Texto 1
Somos uma sociedade injusta e segregacionista
O fenômeno dos centenas de rolezinhos que ocuparam shoppings centers no Rio e em
São Paulo suscitaram as mais disparatadas interpretações. (...)
Eu, por minha parte, interpreto da seguinte forma tal irrupção:
Em primeiro lugar, são jovens pobres, das grandes periferias, sem espaços de lazer e de
cultura, penalizados por serviços públicos ausentes ou muito ruins como saúde, escola,
infra-estrutura sanitária, transporte, lazer e segurança. Veem televisão cujas propagandas
os seduzem para um consumo que nunca vão poder realizar. E sabem manejar
computadores e entrar nas redes sociais para articular encontros. Seria ridículo exigir deles
que teoricamente tematizem sua insatisfação.
Mas sentem na pele o quanto nossa sociedade é malvada porque exclui, despreza e
mantém os filhos e filhas da pobreza na invisibilidade forçada. O que se esconde por trás
de sua irrupção? O fato de não serem incluídos no contrato social. Não adianta termos uma
"constituição cidadã" que neste aspecto é apenas retórica, pois implementou muito pouco
do que prometeu em vista da inclusão social. Eles estão fora, não contam, nem sequer
servem de carvão para o consumo de nossa fábrica social (Darcy Ribeiro). Estar incluído
no contrato social significa ter garantidos os serviços básicos: saúde, educação, moradia,
transporte, cultura, lazer e segurança. Quase nada disso funciona nas periferias. O que
eles estão dizendo com suas penetrações nos bunkers do consumo? "Oia nóis na fita";
"nois não tamo parado";"nóis tamo aqui para zoar"(incomodar). Eles estão com seu
comportamento rompendo as barreiras do aparheid social.(...)
Continuamos uma Brasilíndia: uma Bélgica rica dentro de uma Índia pobre. Tudo isso os
rolezinhos denunciam, por atos e menos por palavras.
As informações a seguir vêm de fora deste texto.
import Literature.NumberTheory.EllipticCurves.ModularSymbolsPeriodHomology
import HarnessLib

/-!
# Route `ResidualThetaTransportAtTwo`, crux Kμ⁺ `SignedMuVanishingAtTwoPlus` (stmt-BirchSwinnertonDyer-20689),
# line `birth`, stub `stub_flatMuZeroAtTwo`: THEOREM (R), step (d) — the Hecke–Shimura lemma on period
# functionals: the `p + 1` translates `δⱼ, δ'` of `{∞, γ∞}_{T_p h} = ∑ⱼ {∞, δⱼ∞}_h + {∞, δ'∞}_h` satisfy
# `∏ⱼ d(δⱼ) · d(δ') = d(γ)^{p+1}` in `ZMod N` («`T_p = p + 1` on the Shimura quotient», character form)

Cell `bsd-wall`, lead `bsd-wall-rtt-p4` g5 (helper for the registered stub `stub_flatMuZeroAtTwo : FlatMuZeroAtTwo` of
`Cruxes/SignedMuVanishingAtTwoPlus/Lines/birth.lean`; THEOREMS ONLY — no `def`, no named fact, no `sorry`; `f`-free:
nothing about any curve or cusp form is asserted; BSD is not proved by this). Source of the argument: lead g4's crux
workfile `Cruxes/SignedMuVanishingAtTwoPlus/FlatCuspSpan.md` §2 (d) (KEY LEMMA: Hecke on the Shimura classes).

* `exists_gamma0_inftyImage_tpB_lowerRight`, `exists_gamma0_inftyImage_tpD_lowerRight`: the tree's
  `exists_gamma0_inftyImage_tpB/tpD` (`(1 j; 0 p)γ∞` and `diag(p,1)γ∞` are `Γ₀(N)`-translates `δ∞` of `∞`, with
  `δ` written down from the first column via `Gamma0.mkOfCol`) WITH the lower-right entry `d(δ)` controlled in
  `ZMod N`: `d(δ)·a ∈ {1, p}` resp. `d(δ')·a·{1 or p} = 1` (`a` = top-left entry of `γ`; `d(γ)·a = 1`).
* `prod_ite_dvd_add_mul_eq`: for coprime `a, c` exactly one of `a + jc`, `0 ≤ j < p`, is divisible by `p` when
  `p ∤ c`, none when `p ∣ c` (product form).
* `exists_cuspSymbol_heckeT_lowerRight` (**the Hecke–Shimura lemma**): for a prime `p ∤ N` and `γ ∈ Γ₀(N)` there
  are `δ : Fin p → Γ₀(N)`, `δ'` with `{∞, γ∞}_{T_p h} = ∑ⱼ {∞, δⱼ∞}_h + {∞, δ'∞}_h` for EVERY `h ∈ S₂(Γ₀(N))`
  (exactly the tree's `exists_cuspSymbol_heckeT`, Cremona (2.4.1)–(2.4.2)) AND `∏ⱼ d(δⱼ)·d(δ') = d(γ)^{p+1}`.
  Consequence (used in the sequel file `…CuspSpanHecke`): every character `ψ∘d` of `Γ₀(N)` is `T_p`-Eisenstein,
  `(ψ∘d)(T_p[γ]) = (p+1)(ψ∘d)[γ]` — Ling–Oesterlé 1991 Thm 6 («`T_p = p+1` on the Shimura subgroup», `p ∤ N`;
  Mazur 1977 II.11.7 for prime level; Ribet), here in `Γ₀(N)`-character form, which the tree did not have (its
  `ShimuraSubgroupHeckeCongruence` file types the `p ∣ N` half only).

References: S. Ling, J. Oesterlé, *The Shimura subgroup of `J₀(N)`*, Astérisque 196–197 (1991), Thm 6
[LingOesterle1991]; B. Mazur, *Modular curves and the Eisenstein ideal*, Publ. IHÉS 47 (1977), II.11.7 [Mazur1977];
J. E. Cremona, *Algorithms for modular elliptic curves* (1997), §2.4 (2.4.1)–(2.4.2) [CremonaAlgorithms1997];
G. Shimura, *Introduction to the arithmetic theory of automorphic functions* (1971), Prop. 3.36 [Shimura1971].
-/

set_option autoImplicit false
set_option linter.dupNamespace false

noncomputable section

open scoped Classical MatrixGroups ModularForm

open CongruenceSubgroup Literature.NumberTheory.EllipticCurves.ModularForms

namespace Summit.BirchSwinnertonDyer.BirchSwinnertonDyer.Theorems.SignedMuAtTwo


/-! ## The Hecke–Shimura lemma on period functionals: `∏ⱼ d(δⱼ) · d(δ') = d(γ)^{p+1}` -/

section HeckeShimura

variable {N : ℕ}

/-- The lower-right entry of the tree's `Gamma0.mkOfCol u v` (first column `(u, v)ᵀ`, `N ∣ v`) is a Bézout
coefficient `x` with `x u + y v = 1`. [folklore] -/
theorem exists_mkOfCol_apply_one_one_mul_add (u v : ℤ) (huv : IsCoprime u v) (hv : (N : ℤ) ∣ v) :
    ∃ y : ℤ, ((Gamma0.mkOfCol u v huv hv : Gamma0 N) : SL(2, ℤ)) 1 1 * u + y * v = 1 :=
  ⟨huv.choose_spec.choose, huv.choose_spec.choose_spec⟩

/-- In `ZMod N` the lower-right entry of `Gamma0.mkOfCol u v` is the inverse of `u`: `d · u = 1`. [folklore] -/
theorem mkOfCol_apply_one_one_mul_eq_one (u v : ℤ) (huv : IsCoprime u v) (hv : (N : ℤ) ∣ v) :
    ((((Gamma0.mkOfCol u v huv hv : Gamma0 N) : SL(2, ℤ)) 1 1 : ℤ) : ZMod N) * (u : ZMod N) = 1 := by
  obtain ⟨y, hy⟩ := exists_mkOfCol_apply_one_one_mul_add (N := N) u v huv hv
  have hv0 : ((v : ℤ) : ZMod N) = 0 := (ZMod.intCast_zmod_eq_zero_iff_dvd v N).mpr hv
  have := congrArg (fun z : ℤ ↦ (z : ZMod N)) hy
  simp only [Int.cast_add, Int.cast_mul, Int.cast_one, hv0, mul_zero, add_zero] at this
  exact this

/-- For `γ = (a b; c d) ∈ Γ₀(N)`: `d · a = 1` in `ZMod N` (`ad − bc = 1`, `c ≡ 0`). [folklore] -/
theorem gamma0_apply_one_one_mul_apply_zero_zero (γ : Gamma0 N) :
    ((((γ : SL(2, ℤ)) 1 1 : ℤ) : ZMod N)) * ((((γ : SL(2, ℤ)) 0 0 : ℤ) : ZMod N)) = 1 := by
  have hdet := Matrix.det_fin_two (γ : SL(2, ℤ)).1
  rw [(γ : SL(2, ℤ)).2] at hdet
  have hc : ((((γ : SL(2, ℤ)) 1 0 : ℤ) : ZMod N)) = 0 := by
    have := γ.2
    rw [Gamma0_mem] at this
    exact_mod_cast this
  have := congrArg (fun z : ℤ ↦ (z : ZMod N)) hdet
  simp only [Int.cast_one, Int.cast_sub, Int.cast_mul] at this
  rw [this]
  have h10 : (((γ : SL(2, ℤ)).1 1 0 : ℤ) : ZMod N) = 0 := hc
  rw [h10, mul_zero, sub_zero, mul_comm]

/-- The lower-right entry of `γ ∈ Γ₀(N)` is a unit of `ZMod N`. [folklore] -/
theorem isUnit_gamma0_apply_one_one (γ : Gamma0 N) : IsUnit ((((γ : SL(2, ℤ)) 1 1 : ℤ) : ZMod N)) :=
  IsUnit.of_mul_eq_one _ (gamma0_apply_one_one_mul_apply_zero_zero γ)

variable {p : ℕ} (hp : p.Prime)
include hp

/-- **`(1 j; 0 p) γ ∞` is a `Γ₀(N)`-translate `δ∞` of `∞`, with control of `d(δ)`** (the tree's
`exists_gamma0_inftyImage_tpB` plus the lower-right entry): for `γ = (a b; c d)`, `δ` has first column
`((a + jc)/p, c)` if `p ∣ a + jc` — then `d(δ) · a = p` in `ZMod N` — and `(a + jc, pc)` otherwise — then
`d(δ) · a = 1`. [folklore] -/
theorem exists_gamma0_inftyImage_tpB_lowerRight (γ : Gamma0 N) (j : ℤ) :
    ∃ δ : Gamma0 N, ((δ : SL(2, ℤ)) 1 0 = 0 ↔ (γ : SL(2, ℤ)) 1 0 = 0) ∧
      ((γ : SL(2, ℤ)) 1 0 ≠ 0 →
        ((δ : SL(2, ℤ)) 0 0 : ℚ) / ((δ : SL(2, ℤ)) 1 0 : ℚ) =
          (((γ : SL(2, ℤ)) 0 0 : ℚ) / ((γ : SL(2, ℤ)) 1 0 : ℚ) + j) / p) ∧
      ((((δ : SL(2, ℤ)) 1 1 : ℤ) : ZMod N)) * ((((γ : SL(2, ℤ)) 0 0 : ℤ) : ZMod N)) =
        if (p : ℤ) ∣ (γ : SL(2, ℤ)) 0 0 + j * (γ : SL(2, ℤ)) 1 0 then (p : ZMod N) else 1 := by
  have hp0 : p ≠ 0 := hp.ne_zero
  have hpz : (p : ℤ) ≠ 0 := by exact_mod_cast hp0
  have hpP : Prime (p : ℤ) := Nat.prime_iff_prime_int.mp hp
  set a : ℤ := (γ : SL(2, ℤ)) 0 0
  set c : ℤ := (γ : SL(2, ℤ)) 1 0
  have hac : IsCoprime a c := Matrix.SpecialLinearGroup.isCoprime_col (γ : SL(2, ℤ)) 0
  have hNc : (N : ℤ) ∣ c := dvd_entry_of_mem_Gamma0 N γ.2
  have hc0 : ((c : ℤ) : ZMod N) = 0 := (ZMod.intCast_zmod_eq_zero_iff_dvd c N).mpr hNc
  have hajc : IsCoprime (a + j * c) c := by
    simpa [mul_comm] using hac.add_mul_right_left j
  by_cases hdvd : (p : ℤ) ∣ a + j * c
  · obtain ⟨u, hu⟩ := hdvd
    have huc : IsCoprime u c := by
      rw [hu, mul_comm] at hajc
      exact hajc.of_mul_left_left
    refine ⟨Gamma0.mkOfCol u c huc hNc, by simp [c], fun hc ↦ ?_, ?_⟩
    · simp only [Gamma0.mkOfCol_apply_zero_zero, Gamma0.mkOfCol_apply_one_zero]
      have hc' : (c : ℚ) ≠ 0 := by exact_mod_cast hc
      have hp' : (p : ℚ) ≠ 0 := by exact_mod_cast hp0
      have hu' : (a : ℚ) + j * c = p * u := by exact_mod_cast hu
      field_simp
      linear_combination -hu'
    · rw [if_pos ⟨u, hu⟩]
      have h1 := mkOfCol_apply_one_one_mul_eq_one (N := N) u c huc hNc
      have hau : ((a : ℤ) : ZMod N) = (p : ZMod N) * (u : ZMod N) := by
        have := congrArg (fun z : ℤ ↦ (z : ZMod N)) hu
        simp only [Int.cast_add, Int.cast_mul, hc0, mul_zero, add_zero, Int.cast_natCast] at this
        exact this
      rw [hau, mul_left_comm, h1, mul_one]
  · have hpc : IsCoprime (a + j * c) (p * c) :=
      ((hpP.coprime_iff_not_dvd.mpr hdvd).symm).mul_right hajc
    refine ⟨Gamma0.mkOfCol (a + j * c) (p * c) hpc (hNc.mul_left _), by simp [c, hp0], fun hc ↦ ?_, ?_⟩
    · simp only [Gamma0.mkOfCol_apply_zero_zero, Gamma0.mkOfCol_apply_one_zero]
      have hc' : (c : ℚ) ≠ 0 := by exact_mod_cast hc
      have hp' : (p : ℚ) ≠ 0 := by exact_mod_cast hp0
      push_cast
      field_simp
    · rw [if_neg hdvd]
      have h1 := mkOfCol_apply_one_one_mul_eq_one (N := N) (a + j * c) (p * c) hpc (hNc.mul_left _)
      have hajc' : (((a + j * c : ℤ)) : ZMod N) = ((a : ℤ) : ZMod N) := by
        push_cast
        rw [hc0, mul_zero, add_zero]
      rwa [hajc'] at h1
Em segundo lugar, eles denunciam a nossa maior chaga: a desigualdade social cujo
verdadeiro nome é injustiça histórica e social. Releva constatar que, com as políticas
sociais do governo do PT, a desigualdade diminuiu, pois, segundo o IPEA, os 10% mais
pobres tiveram entre 2001-2011 um crescimento de renda acumulado de 91,2%, enquanto
a parte mais rica cresceu 16,6%. Mas esta diferença não atingiu a raiz do problema, pois o
que supera a desigualdade é uma infraestrutura social de saúde, escola, transporte, cultura
e lazer que funcione e seja acessível a todos. Não é suficiente transferir renda; tem que
criar oportunidades e oferecer serviços, coisa que não foi o foco principal no Ministério de
Desenvolvimento Social.
O "Atlas da Exclusão Social" de Márcio Poschmann (Cortez 2004) nos mostra que há cerca
de 60 milhões de famílias no Brasil, das quais cinco mil famílias extensas detém 45% da
riqueza nacional. Democracia sem igualdade, que é seu pressuposto, é farsa e retórica. Os
rolezinhos denunciam essa contradição. Eles entram no "paraíso das mercadorias" vistas virtualmente na TV para vê-las realmente e senti-las nas mãos. Eis o sacrilégio insuportável
pelos donos dos shoppings. Eles não sabem dialogar, chamam logo a polícia para bater e
fecham as portas a esses bárbaros. Sim, bem o viu T.Todorov em seu livro "Os novos
bárbaros": os marginalizados do mundo inteiro estão saindo da margem e indo rumo ao
centro para suscitar a má consciência dos "consumidores felizes" e lhes dizer: esta ordem
é ordem na desordem. Ela os faz frustrados e infelizes, tomados de medo, medo dos
próprios semelhantes que somos nós.
Por fim, os rolezinhos não querem apenas consumir. Não são animaizinhos famintos. Eles
têm fome sim, mas fome de reconhecimento, de acolhida na sociedade, de lazer, de cultura
e de mostrar o que sabem: cantar, dançar, criar poemas críticos, celebrar a convivência
humana. E querem trabalhar para ganhar sua vida. Tudo isso lhes é negado, porque, por
serem pobres, negros, mestiços sem olhos azuis e cabelos loiros, são desprezados e
mantidos longe, na margem.
Esse tipo de sociedade pode ser chamada ainda de humana e civilizada? Ou é uma forma
travestida de barbárie? Esta última lhe convém mais. Os rolezinhos mexeram numa pedra
que começou a rolar. Só parará se houver mudanças.